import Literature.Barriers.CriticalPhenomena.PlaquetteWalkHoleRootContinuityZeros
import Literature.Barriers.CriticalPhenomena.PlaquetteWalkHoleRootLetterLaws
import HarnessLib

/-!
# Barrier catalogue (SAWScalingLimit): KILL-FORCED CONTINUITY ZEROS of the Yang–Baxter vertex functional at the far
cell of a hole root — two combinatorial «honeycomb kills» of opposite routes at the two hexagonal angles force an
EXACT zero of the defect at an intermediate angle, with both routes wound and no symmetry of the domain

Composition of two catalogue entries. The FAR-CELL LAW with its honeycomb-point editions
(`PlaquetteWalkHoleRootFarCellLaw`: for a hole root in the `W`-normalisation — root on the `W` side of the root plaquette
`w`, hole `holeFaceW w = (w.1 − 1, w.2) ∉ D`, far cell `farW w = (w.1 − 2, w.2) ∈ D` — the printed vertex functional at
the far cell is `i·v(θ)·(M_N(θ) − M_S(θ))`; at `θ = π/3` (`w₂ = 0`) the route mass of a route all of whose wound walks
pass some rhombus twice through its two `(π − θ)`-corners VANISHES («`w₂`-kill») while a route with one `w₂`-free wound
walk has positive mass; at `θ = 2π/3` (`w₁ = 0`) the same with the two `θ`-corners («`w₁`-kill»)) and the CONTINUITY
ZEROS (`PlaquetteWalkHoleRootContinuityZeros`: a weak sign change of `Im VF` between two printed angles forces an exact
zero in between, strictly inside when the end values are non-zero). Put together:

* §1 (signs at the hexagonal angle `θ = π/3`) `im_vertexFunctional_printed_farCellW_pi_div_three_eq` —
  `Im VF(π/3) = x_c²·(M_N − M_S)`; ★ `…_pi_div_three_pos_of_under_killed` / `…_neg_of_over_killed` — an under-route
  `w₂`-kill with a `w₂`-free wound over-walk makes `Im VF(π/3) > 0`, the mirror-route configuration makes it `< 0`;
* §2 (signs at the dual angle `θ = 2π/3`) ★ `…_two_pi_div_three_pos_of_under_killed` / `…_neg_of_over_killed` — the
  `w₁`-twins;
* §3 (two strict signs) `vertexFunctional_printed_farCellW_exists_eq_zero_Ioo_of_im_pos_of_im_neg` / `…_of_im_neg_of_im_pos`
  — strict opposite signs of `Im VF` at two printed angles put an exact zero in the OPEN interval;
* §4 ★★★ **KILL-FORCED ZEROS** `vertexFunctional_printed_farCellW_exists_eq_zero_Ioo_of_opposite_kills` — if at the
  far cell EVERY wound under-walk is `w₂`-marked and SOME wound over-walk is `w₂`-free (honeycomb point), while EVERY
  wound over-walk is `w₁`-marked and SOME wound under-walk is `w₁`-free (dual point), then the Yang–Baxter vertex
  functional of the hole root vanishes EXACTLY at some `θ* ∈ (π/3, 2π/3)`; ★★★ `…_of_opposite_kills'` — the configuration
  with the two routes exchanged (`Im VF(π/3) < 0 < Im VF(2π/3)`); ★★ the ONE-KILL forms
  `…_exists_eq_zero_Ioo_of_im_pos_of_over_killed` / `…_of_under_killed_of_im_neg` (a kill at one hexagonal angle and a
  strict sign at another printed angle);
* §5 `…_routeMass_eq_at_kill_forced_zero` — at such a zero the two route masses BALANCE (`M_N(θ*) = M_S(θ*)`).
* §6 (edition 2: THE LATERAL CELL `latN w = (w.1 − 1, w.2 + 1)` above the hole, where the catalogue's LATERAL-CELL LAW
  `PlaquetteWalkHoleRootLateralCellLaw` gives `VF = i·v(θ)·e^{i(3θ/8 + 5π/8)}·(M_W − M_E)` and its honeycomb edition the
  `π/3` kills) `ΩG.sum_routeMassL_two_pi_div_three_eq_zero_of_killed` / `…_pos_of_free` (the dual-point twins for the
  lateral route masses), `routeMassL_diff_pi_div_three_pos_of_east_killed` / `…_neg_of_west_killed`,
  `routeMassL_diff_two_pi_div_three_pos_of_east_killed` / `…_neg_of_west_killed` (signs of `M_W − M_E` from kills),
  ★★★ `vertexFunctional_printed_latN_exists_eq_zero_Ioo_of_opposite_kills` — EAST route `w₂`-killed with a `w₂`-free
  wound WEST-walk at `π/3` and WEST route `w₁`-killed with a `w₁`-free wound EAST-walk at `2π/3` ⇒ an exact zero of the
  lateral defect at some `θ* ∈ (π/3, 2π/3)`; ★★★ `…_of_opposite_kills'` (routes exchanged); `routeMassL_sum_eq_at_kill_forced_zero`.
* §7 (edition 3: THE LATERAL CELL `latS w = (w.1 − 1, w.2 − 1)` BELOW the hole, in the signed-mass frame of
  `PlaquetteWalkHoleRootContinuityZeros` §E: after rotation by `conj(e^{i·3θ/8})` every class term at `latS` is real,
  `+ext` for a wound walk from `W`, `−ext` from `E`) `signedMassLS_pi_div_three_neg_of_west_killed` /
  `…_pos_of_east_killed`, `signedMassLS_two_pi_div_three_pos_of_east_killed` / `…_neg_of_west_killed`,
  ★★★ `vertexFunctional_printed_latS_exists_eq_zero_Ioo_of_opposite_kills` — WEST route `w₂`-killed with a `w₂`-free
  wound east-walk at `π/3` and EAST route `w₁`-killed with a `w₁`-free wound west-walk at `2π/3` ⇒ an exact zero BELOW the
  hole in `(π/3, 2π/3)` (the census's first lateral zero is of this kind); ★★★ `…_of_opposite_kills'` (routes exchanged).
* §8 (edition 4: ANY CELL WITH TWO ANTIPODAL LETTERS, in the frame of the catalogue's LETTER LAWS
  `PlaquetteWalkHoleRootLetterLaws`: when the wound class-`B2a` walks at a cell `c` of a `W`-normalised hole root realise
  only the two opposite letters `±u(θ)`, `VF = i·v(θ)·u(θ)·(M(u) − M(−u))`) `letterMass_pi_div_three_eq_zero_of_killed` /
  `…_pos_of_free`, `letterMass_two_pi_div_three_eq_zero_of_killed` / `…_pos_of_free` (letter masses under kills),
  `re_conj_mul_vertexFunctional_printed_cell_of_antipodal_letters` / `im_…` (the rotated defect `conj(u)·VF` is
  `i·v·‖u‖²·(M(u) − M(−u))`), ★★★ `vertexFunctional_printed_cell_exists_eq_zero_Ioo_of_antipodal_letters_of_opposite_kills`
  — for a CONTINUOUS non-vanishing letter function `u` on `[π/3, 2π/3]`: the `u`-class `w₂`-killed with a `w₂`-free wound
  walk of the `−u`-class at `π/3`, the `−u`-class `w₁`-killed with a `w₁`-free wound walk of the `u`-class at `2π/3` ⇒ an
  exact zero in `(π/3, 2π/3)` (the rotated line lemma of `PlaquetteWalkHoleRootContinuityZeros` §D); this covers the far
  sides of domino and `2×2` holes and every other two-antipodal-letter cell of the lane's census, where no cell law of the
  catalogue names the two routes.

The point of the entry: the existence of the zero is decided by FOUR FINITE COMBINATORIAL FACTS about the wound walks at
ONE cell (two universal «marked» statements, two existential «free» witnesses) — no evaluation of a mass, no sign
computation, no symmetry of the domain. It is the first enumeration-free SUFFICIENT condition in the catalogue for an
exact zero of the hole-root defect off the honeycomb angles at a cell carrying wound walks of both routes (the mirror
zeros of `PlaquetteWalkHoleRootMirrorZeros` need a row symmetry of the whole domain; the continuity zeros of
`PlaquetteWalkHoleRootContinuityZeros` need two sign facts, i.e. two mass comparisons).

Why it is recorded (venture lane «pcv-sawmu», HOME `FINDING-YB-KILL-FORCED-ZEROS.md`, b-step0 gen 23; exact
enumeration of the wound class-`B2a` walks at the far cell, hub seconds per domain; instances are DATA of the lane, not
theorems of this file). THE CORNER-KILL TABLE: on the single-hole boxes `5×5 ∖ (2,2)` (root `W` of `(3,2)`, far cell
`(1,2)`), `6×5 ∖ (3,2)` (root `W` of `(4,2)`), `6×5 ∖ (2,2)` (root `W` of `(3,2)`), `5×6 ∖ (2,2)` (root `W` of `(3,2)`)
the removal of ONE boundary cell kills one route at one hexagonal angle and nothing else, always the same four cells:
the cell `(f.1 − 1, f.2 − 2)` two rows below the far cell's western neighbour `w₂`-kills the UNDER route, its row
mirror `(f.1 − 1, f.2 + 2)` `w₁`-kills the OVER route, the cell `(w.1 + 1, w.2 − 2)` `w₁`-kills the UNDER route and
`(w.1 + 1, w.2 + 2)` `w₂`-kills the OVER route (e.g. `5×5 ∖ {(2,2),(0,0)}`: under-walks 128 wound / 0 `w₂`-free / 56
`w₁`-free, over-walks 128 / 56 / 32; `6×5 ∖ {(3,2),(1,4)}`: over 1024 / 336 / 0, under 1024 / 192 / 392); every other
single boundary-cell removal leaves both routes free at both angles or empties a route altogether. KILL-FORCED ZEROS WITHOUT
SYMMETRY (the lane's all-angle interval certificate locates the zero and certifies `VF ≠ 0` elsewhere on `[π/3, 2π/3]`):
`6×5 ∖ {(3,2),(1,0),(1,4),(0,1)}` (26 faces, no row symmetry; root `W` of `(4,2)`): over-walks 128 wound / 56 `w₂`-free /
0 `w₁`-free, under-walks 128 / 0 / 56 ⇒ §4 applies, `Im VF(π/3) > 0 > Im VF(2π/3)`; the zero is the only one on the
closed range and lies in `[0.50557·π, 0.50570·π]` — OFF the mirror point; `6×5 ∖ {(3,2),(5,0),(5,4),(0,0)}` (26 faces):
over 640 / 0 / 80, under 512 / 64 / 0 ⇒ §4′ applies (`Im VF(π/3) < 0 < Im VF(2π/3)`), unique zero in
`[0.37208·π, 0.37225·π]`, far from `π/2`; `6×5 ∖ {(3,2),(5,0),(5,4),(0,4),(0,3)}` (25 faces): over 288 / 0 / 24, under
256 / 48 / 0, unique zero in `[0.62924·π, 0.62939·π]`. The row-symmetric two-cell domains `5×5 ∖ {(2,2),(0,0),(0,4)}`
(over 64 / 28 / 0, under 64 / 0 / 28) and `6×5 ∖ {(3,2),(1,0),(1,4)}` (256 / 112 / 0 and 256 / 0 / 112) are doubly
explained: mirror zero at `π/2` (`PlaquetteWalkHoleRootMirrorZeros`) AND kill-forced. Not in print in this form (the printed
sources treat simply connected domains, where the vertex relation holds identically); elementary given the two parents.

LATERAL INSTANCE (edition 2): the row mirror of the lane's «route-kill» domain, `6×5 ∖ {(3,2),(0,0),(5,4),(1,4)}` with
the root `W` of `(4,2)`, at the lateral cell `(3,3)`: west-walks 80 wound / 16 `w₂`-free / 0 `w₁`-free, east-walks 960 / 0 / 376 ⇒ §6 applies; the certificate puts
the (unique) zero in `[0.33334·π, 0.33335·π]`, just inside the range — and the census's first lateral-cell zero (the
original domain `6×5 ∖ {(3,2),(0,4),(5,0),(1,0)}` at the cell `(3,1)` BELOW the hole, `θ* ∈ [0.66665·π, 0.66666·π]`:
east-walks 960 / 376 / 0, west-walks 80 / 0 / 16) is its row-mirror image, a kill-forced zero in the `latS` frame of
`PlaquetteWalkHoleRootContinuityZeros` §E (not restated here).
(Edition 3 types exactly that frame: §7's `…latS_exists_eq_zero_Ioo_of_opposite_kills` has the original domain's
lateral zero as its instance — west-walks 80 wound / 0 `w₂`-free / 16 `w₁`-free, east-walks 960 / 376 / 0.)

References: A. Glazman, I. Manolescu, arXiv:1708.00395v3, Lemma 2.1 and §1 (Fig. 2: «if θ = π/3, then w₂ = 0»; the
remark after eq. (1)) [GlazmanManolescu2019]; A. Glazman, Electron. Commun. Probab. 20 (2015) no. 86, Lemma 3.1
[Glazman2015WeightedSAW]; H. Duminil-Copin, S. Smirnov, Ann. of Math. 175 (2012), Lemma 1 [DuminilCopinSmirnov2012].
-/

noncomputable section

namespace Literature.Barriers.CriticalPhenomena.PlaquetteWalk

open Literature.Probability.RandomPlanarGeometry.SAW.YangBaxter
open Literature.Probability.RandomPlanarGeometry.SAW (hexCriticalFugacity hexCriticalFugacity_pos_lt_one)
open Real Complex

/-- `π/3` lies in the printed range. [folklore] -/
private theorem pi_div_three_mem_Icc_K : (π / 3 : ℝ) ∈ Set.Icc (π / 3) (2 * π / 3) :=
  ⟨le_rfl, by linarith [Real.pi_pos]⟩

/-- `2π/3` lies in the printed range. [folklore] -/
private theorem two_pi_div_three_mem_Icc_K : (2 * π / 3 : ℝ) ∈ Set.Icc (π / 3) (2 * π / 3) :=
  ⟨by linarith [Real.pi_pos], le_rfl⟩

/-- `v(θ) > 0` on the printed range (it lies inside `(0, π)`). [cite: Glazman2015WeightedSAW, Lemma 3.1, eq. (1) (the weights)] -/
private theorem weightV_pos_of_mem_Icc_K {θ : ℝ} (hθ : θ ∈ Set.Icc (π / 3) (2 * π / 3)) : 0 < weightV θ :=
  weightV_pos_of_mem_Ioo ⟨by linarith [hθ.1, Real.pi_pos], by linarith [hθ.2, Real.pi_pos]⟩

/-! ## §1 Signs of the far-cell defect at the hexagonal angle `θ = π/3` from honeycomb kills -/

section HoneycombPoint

──────────────────────────────

How to complete this task
The lines above, starting at the one with "The point of" and ending at the one with "single boundary-cell removal", are the only ones to return, exactly as written.

Your solution
The point of the entry: the existence of the zero is decided by FOUR FINITE COMBINATORIAL FACTS about the wound walks at
ONE cell (two universal «marked» statements, two existential «free» witnesses) — no evaluation of a mass, no sign
computation, no symmetry of the domain. It is the first enumeration-free SUFFICIENT condition in the catalogue for an
exact zero of the hole-root defect off the honeycomb angles at a cell carrying wound walks of both routes (the mirror
zeros of `PlaquetteWalkHoleRootMirrorZeros` need a row symmetry of the whole domain; the continuity zeros of
`PlaquetteWalkHoleRootContinuityZeros` need two sign facts, i.e. two mass comparisons).

Why it is recorded (venture lane «pcv-sawmu», HOME `FINDING-YB-KILL-FORCED-ZEROS.md`, b-step0 gen 23; exact
enumeration of the wound class-`B2a` walks at the far cell, hub seconds per domain; instances are DATA of the lane, not
theorems of this file). THE CORNER-KILL TABLE: on the single-hole boxes `5×5 ∖ (2,2)` (root `W` of `(3,2)`, far cell
`(1,2)`), `6×5 ∖ (3,2)` (root `W` of `(4,2)`), `6×5 ∖ (2,2)` (root `W` of `(3,2)`), `5×6 ∖ (2,2)` (root `W` of `(3,2)`)
the removal of ONE boundary cell kills one route at one hexagonal angle and nothing else, always the same four cells:
the cell `(f.1 − 1, f.2 − 2)` two rows below the far cell's western neighbour `w₂`-kills the UNDER route, its row
mirror `(f.1 − 1, f.2 + 2)` `w₁`-kills the OVER route, the cell `(w.1 + 1, w.2 − 2)` `w₁`-kills the UNDER route and
`(w.1 + 1, w.2 + 2)` `w₂`-kills the OVER route (e.g. `5×5 ∖ {(2,2),(0,0)}`: under-walks 128 wound / 0 `w₂`-free / 56
`w₁`-free, over-walks 128 / 56 / 32; `6×5 ∖ {(3,2),(1,4)}`: over 1024 / 336 / 0, under 1024 / 192 / 392); every other
single boundary-cell removal leaves both routes free at both angles or empties a route altogether. KILL-FORCED ZEROS WITHOUT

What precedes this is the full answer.